import Mathlib
import Summits.Ventures.FusionMHD.Models.SAlphaSecondStableS25A5075Core0
import HarnessLib

/-!
# STABLE-POINT core at `((5 / 2), 203/40)`, piece 7 (`[3, 4]`): kernel-decided Taylor-model leaves ⇒ `F_7 > 0` and `amplitudeResidual (5 / 2) (203/40) F_7 F_7″ ≤ 0` on the piece ⇒ `EnergyDominatesOn` for its amplitude phase

LADDER-GRIDFUSION rung F3 («F3.BALLOON-sα-S5o2-SECOND-EDGE-HALVING-A5075»: the second-edge bracket at s = 5/2 HALVED from the stable side ([49/10, 21/4] → [49/10, 203/40]) (DIRECTOR RULING 67 (5) class / I4107 (2))); gridfusion-model-7 g10, 2026-08-28 (g8/g9 core lane).  Two `decide +kernel` calls (`OpModel.trig.pLeavesCheck`, scale
`2^60`, Taylor degree 10, 8 leaves of half-width 1/16) and the lane's soundness theorem `OpSem.trig.pos_of_pLeavesCheck`
(Literature/Analysis/ValidatedNumerics/TaylorModelZeroCert); lit-4's `energyDominatesOn_of_amplitude` (BallooningSAlphaStableSide) turns the two
sign facts into energy domination by `amplitudePhase (5 / 2) (203/40) F_7 F_7′` on the piece.  MODELLED: `s–α` model; nothing about a device.
No `native_decide`.  Citations: Freidberg 2014 §12.6.2 (12.97) [Freidberg2014]; Makino–Berz 2003 Alg. 2 [MakinoBerz2003]; Hartman 2002 XI.6.2
[Hartman2002].  Everything here is [instance data].
-/

open Literature.Analysis.ValidatedNumerics Literature.Analysis.ValidatedNumerics.PolyMP
open Literature.Analysis.ValidatedNumerics.NumericsMP Literature.Analysis.ValidatedNumerics.ExpPoly
open Literature.MathematicalPhysics.MHD.Ballooning
open Real Set

namespace Summit.Ventures.FusionMHD.Models

namespace SAlphaSecondStableS25A5075

/-- KERNEL CHECK (residual leaves of piece 7). [instance data] -/
theorem ss255075_res7_ok : OpModel.trig.pLeavesCheck ss255075Prm (2 ^ 60) (ss255075Prog M7 (Poly.deriv (Poly.deriv M7))) [] ss255075Leaves7 = true := by
  decide +kernel

/-- KERNEL CHECK (positivity leaves of piece 7). [instance data] -/
theorem ss255075_pos7_ok : OpModel.trig.pLeavesCheck ss255075Prm (2 ^ 60) (ss255075PosProg M7) [] ss255075Leaves7 = true := by
  decide +kernel

/-- The leaves tile `[3, 4]`. [instance data] -/
theorem ss255075_tiles7 : tiles (3 : ℚ) (ss255075Leaves7.map fun l => (l.e, l.k)) (4 : ℚ) = true := by
  decide +kernel

/-- **PIECE 7**: the phase of `F_7` dominates the `s–α` energy on `[3, 4]` at `(s, α) = ((5 / 2), 203/40)`. [instance data] -/
theorem ss255075_dominates7 :
    SAlpha.EnergyDominatesOn (5 / 2) (203 / 40) (SAlpha.amplitudePhase (5 / 2) (203 / 40) (Poly.eval M7) (Poly.eval (Poly.deriv M7)))
      (Icc (3 : ℝ) (4 : ℝ)) := by
  have h := ss255075_dominates (lf := M7) (x := 3) (y := 4) (by norm_num) ss255075_tiles7 ss255075_res7_ok ss255075_pos7_ok
  norm_num at h
  exact h

end SAlphaSecondStableS25A5075

end Summit.Ventures.FusionMHD.Models
import Literature.Analysis.FluidPDE.FluidComputer.ThresholdLevelTable
import HarnessLib

/-!
# Kernel run of the level-table checker, chunks 20 … 23 (steps 500 … 599) (bp3 gen 13, layer 4)

HONEST FRAMING: low prior, high value-of-information experiment on Tao's machine paradigm; NOT a
claim that NS blows up.

Four kernel evaluations (`decide +kernel`; no `native_decide`, no extra axioms): the checker
`runSteps` of `ThresholdLevelCheck.lean` (crude box, `K = 3` refinement passes, side and runtime
conditions, reach, speed, exit box — all in the dyadic interval arithmetic `DI` at `P = 60` with
`12` Taylor terms) runs 25 steps of `ThresholdLevelTable.stepsT` at a time, from the entry box
`Bc i` towards the next chunk's first level, and returns the entry box `Bc (i+1)` (≈ 30 s of
kernel time and bounded memory per chunk; 100-step chunks exceed the kernel's memory bound).
-/

namespace Literature.Analysis.FluidPDE.FluidComputer

namespace ThresholdLevelTable

set_option maxHeartbeats 10000000 in
set_option maxRecDepth 200000 in
/-- Chunk 20 of the table run (steps 500 … 524). [folklore] -/
theorem run20 : runSteps 60 12 3 GIt RbIt Bc20 chunk20 18218920983040980 = some Bc21 := by
  decide +kernel

set_option maxHeartbeats 10000000 in
set_option maxRecDepth 200000 in
/-- Chunk 21 of the table run (steps 525 … 549). [folklore] -/
theorem run21 : runSteps 60 12 3 GIt RbIt Bc21 chunk21 21683499329800700 = some Bc22 := by
  decide +kernel

set_option maxHeartbeats 10000000 in
set_option maxRecDepth 200000 in
/-- Chunk 22 of the table run (steps 550 … 574). [folklore] -/
theorem run22 : runSteps 60 12 3 GIt RbIt Bc22 chunk22 25806914889368432 = some Bc23 := by
  decide +kernel

set_option maxHeartbeats 10000000 in
set_option maxRecDepth 200000 in
/-- Chunk 23 of the table run (steps 575 … 599). [folklore] -/
theorem run23 : runSteps 60 12 3 GIt RbIt Bc23 chunk23 30714454617193348 = some Bc24 := by
  decide +kernel

end ThresholdLevelTable

end Literature.Analysis.FluidPDE.FluidComputer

Problem statement: Nothing except a number is needed: how many lines of the entries contain the word "Models"?

Solution to the exercise: 3